One of the things we learned from the example of the relay race
is that we need an equivalence relation on processes that abstracts
from the internal action τ.
To formally prove that the implementation matches this specification,
we need a semantic equivalence that makes start.τ.finish equivalent with
start.finish. Such equivalences are called weak
or abstract. In contrast, an equivalence that treats τ
like any other action is strong or concrete.
The definitions of partial and completed trace
equivalence we encountered above
can all be regarded as definitions of strong partial trace
equivalence and strong partial completed trace equivalence, as long as we
treat τ like any other action.

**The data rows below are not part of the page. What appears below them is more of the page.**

/-- Membership in `connDelEvent`. -/
@[simp] lemma mem_connDelEvent {ends : E → Sym2 V} {W : Finset V} {u w : V} {ω : Config E} :
    ω ∈ connDelEvent ends W u w ↔ Conn ends (restrict (touches ends ↑W)ᶜ ω) u w := Iff.rfl

/-- `{u ↔ w in G ∖ W} ⊆ {u ↔ w}`. -/
lemma connDelEvent_subset_connEvent (ends : E → Sym2 V) (W : Finset V) (u w : V) :
    connDelEvent ends W u w ⊆ connEvent ends u w :=
  fun _ h => conn_mono (restrict_le _ _) h

/-- `{u ↔ w in G ∖ W}` is determined by the edges not touching `W`. -/
lemma dependsOn_connDelEvent (ends : E → Sym2 V) (W : Finset V) (u w : V) :
    DependsOn (· ∈ connDelEvent ends W u w) (touches ends ↑W)ᶜ :=
  dependsOn_restrict (touches ends ↑W)ᶜ fun ω' => Conn ends ω' u w

/-- In `G ∖ W` nothing outside `W` is connected to a vertex of `W`. -/
lemma not_conn_restrict_of_mem {ends : E → Sym2 V} {W : Finset V} {ω : Config E} {u w : V}
    (hu : u ∉ W) (hw : w ∈ W) : ¬ Conn ends (restrict (touches ends ↑W)ᶜ ω) u w := by
  intro h
  have key : w ∈ {x | x ∉ W} := by
    refine mem_of_conn_of_closed (ends := ends) (ω := restrict (touches ends ↑W)ᶜ ω) ?_ hu h
    intro x hx y hxy
    obtain ⟨_, e, he, hends⟩ := openGraph_adj.1 hxy
    have he' : e ∉ touches ends ↑W := (restrict_eq_true_iff.1 he).2
    exact (not_mem_of_not_mem_touches hends he').2
  exact key hw

/-- `{u ↔ w in G ∖ W}` is empty when `w ∈ W` and `u ∉ W`. -/
lemma connDelEvent_eq_empty (ends : E → Sym2 V) {W : Finset V} {u w : V} (hu : u ∉ W)
    (hw : w ∈ W) : connDelEvent ends W u w = ∅ :=
  Set.eq_empty_of_forall_notMem fun _ h => not_conn_restrict_of_mem hu hw h

end Events

/-! ## Two targets: the hit sets of `A = {a₁, a₂}` -/

section TwoTargets

variable {V : Type*} {E : Type*}

/-- On `{v ↔ a₁}`, `v ↔ a₂` is the same as `a₁ ↔ a₂`. -/
lemma connEvent_inter_connEvent_eq (ends : E → Sym2 V) (v a₁ a₂ : V) :
    connEvent ends v a₁ ∩ connEvent ends v a₂ = connEvent ends v a₁ ∩ connEvent ends a₁ a₂ := by
  ext ω
  simp only [Set.mem_inter_iff, mem_connEvent]
  exact ⟨fun ⟨h1, h2⟩ => ⟨h1, conn_trans (conn_symm h1) h2⟩,
    fun ⟨h1, h2⟩ => ⟨h1, conn_trans h1 h2⟩⟩
import Summits.QuantumFields.YangMills.Theorems.BalabanUVNodesN05SubBP2DT8SrvGammaPrime
import Literature.MathematicalPhysics.QuantumFieldTheory.Balaban1983to89.B8Thm8SurvivingZdGF3HP2PerMapLanEGamma
import Literature.MathematicalPhysics.QuantumFieldTheory.Balaban1983to89.Node00.CarriersB8SubDPer

/-!
# BalabanUVNodes ∕ N05 ([Balaban1985RegularSpaces] Thm 8 p. 101, p. 77 «Ω_j ⊂ T_η»): THEOREM 8's CONJUNCT OF THE (β′-PERIODIC) δ₂-SLOT —
# `Thm8SurvivingAt 1 λ.B₁ λ.B₂ (fun j : IdxB8SubDPer θ P => zdGF3HP₂Per θ.𝔸 θ.L λ.β λ.len j.1.1.1.1.1 P)` (dag-n05-w1's `famB8OfRecordSubBP₂DPer θ λ.β λ.len P` by `rfl`)
# on the PERIODIC (1.5)-index, FROM this seat's periodic server `B8Thm8SurvivingZdGF3HP2PerMapLanEGamma.thm8SurvivingAt_zdGF3HP₂Per_map_lanE_γ'` (CLAIM-7, exit E8a:
# the «exactly one ⇒ periodic» device on Theorem 8's Theorem-4-shaped core) at `ι := IdxB8SubDPer.toZdIdx`, `p := fun _ => P`, the three periodicity binders discharged
# member-wise BY NAME (`j.periodic`, `j.dvd`, `j.isPeriodic_Λs le_rfl`) — P4 of plan PENS-217 (director-ym №217 (ii) ∕ №220 A-4 ∕ №222 A-5′)

EDITION «P₂D-PER» (dag-n05-d g14, 2026-08-28): this seat's «P₂D» module `BalabanUVNodesN05SubBP2DT8SrvGammaPrime` (p616586) RE-RUN on the periodic (1.5)-index
`Node00.IdxB8SubDPer θ P = {j : IdxB8SubD θ ∕∕ (0 < P ∧ θ.L ^ k ∣ P) ∧ ∀ l, IsPeriodic P (· ∈ Ω l)}` (dag-n05-w1, `Node00/CarriersB8SubDPer`) and the periodic sub-model
`zdGF3HP₂Per` (dag-n05-c P1′, p641891): every accessor gains one `.1` (`j.1.1.1.1 ↦ j.1.1.1.1.1`, …), the ℤᵈ server ↦ the periodic server (same sockets, same constants,
three periodicity binders read off the index), everything else token for token.  The class-wide [Balaban1985BackgroundPropagators]-type binders (`SLet SLetUB SH59src
SB9srcHP` and the four Prop-5-type sockets) are UNCHANGED: they are per `ZdIdx` member and do not see the period.

Track A of `YM-PLAN.md` (cell `pub-ymgap`, HUMAN RULING D-0062), node **N05**; seat `pub-ymgap-dag-n05-d` (g14), 2026-08-28; bears on K1⁹ `stmt-QuantumFields-27364`
(`--supports … --as helper`, count-neutral).

WHAT IS PROVED (composition BY NAME; no estimate; no new definition):
* ★★ **`t8P₂DPer_of_socketsSrc_γ'`** — `B8Thm8Surviving.Thm8SurvivingAt 1 λ.B₁ λ.B₂ (fun j : IdxB8SubDPer θ P => zdGF3HP₂Per θ.𝔸 θ.L λ.β λ.len j.1.1.1.1.1 P)` from
  Theorem 8's constants `cP cu cP3 γ₈ γ′ γ″ γβ B₈ B₈β` with the layer equations and guards (p616586's, verbatim) and the five sourced sockets at the (1.5) law members.
* ★★ **`t8P₂DPer_of_lettersSrc_γ'`** — the same with the four Prop-5-type sockets SERVED from [4]'s letters `SLet SLetUB` + `SH59src` (dag-n05-w4's member-uniform
  thresholds, unchanged — they are per member).
HONEST FRAMING: kernel bookkeeping by name; the sockets are HYPOTHESES ([Balaban1985BackgroundPropagators]-type statements with source at the law members; N06 content,
`m ≥ 1` OPEN; NOT claimed); ONE conjunct of the periodic δ₂-slot, not the slot; count-neutral; **N05 NOT discharged**; Bałaban AS PRINTED with locators (Thm 8 in its
SURVIVING form, GAPS G-B8-13; print's torus `T_η` read as `P`-periodic data on `ℤᵈ`); constants sufficient, not optimal; one finite 𝕋⁴ programme at fixed ε; nothing
continuum ∕ ℝ⁴ ∕ OS ∕ mass-gap ∕ Clay.  No `sorry`, no new definition.  Unit `pub-ymgap-dag-n05-d` (g14), 2026-08-28.
[cite: Balaban1985RegularSpaces, Thm 8 (1.146) p.101, Thm 4 p.88, Prop. 3 p.87, Prop. 5 (1.106)–(1.110) p.94, (1.3)–(1.5) p.77, p.77 («Ω_j ⊂ T_η»), (1.31) p.82, (1.35)–(1.36) p.82, (1.59)–(1.62) pp.86–87; Balaban1985BackgroundPropagators, Thm 3.1 p.397, Thm 3.3 p.398, (3.40) p.397]
-/

noncomputable section

namespace Summit.QuantumFields.YangMills.BalabanUVNodes.N05SubBP2DPerT8SrvGammaPrime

To arrive at a definition of weak
partial trace equivalence (=_{WPT}), we define a weak partial trace of a
process p as a strong partial trace of p from which all the
occurrences of τ have been omitted. Now two processes are
called weak partial trace equivalent if they have the same weak
partial traces. Weak completed trace equivalence, and the
infinitary versions, can be defined in the same vein.
On processes that are equipped with a termination predicate on states
(like the accepting states from automata theory), partial traces and
completed traces are defined in such a way that we could just as well
have thought about the termination predicate that holds in a
state s as a special transition marked ✔ that goes
from s to a fresh state that is not connected in any other way.
Thus, for example, CT^{∞}(a.(ε+b.δ))
= {a✔, ab}.
In addition, two processes are called language equivalent if
they have the same traces leading to terminating states. In automata
theory such traces are called words, accepted by s.
The set of all words accepted by s is the language
accepted by s. It turns out that language equivalence is coarser
than partial trace equivalence, whereas completed trace equivalence is
finer than partial trace equivalence.
My paper
The Linear Time  Branching Time Spectrum I is a small
encyclopedia of (strong, or concrete) equivalence relations;
language equivalence appears in Section 19.
Tuesday 632018
I discussed why one would want to distinguish the processes
b + c and τ.b+τ.c. The reason is that in a context
of an environment that admits synchronisation on b,
but not on c, the first process always performs the (weak)
trace b,
whereas the second has the possibility to reach a state
of deadlock after doing the internal step τ.
Deadlock is a (bad) state of a system, in which no further actions are
possible, and the system does not terminate successfully.
For the same reason, one would want to distinguish the systems
Q := τ.(b + c) and P:= τ.b+τ.c.
However, these two systems are equivalence under each of the 8 variants
of trace equivalence discussed above.
For this reason we need equivalence relations on process graphs or labelled
transition systems that are finer than partial or completed trace
equivalence, in the sense that they make more distinctions.
The definition of bisimulation equivalence, also called bisimilarity,
can be found in this handout,
which you should read entirely, except for the sections
"Modal logic", "Nonwellfounded sets" and "Concurrency".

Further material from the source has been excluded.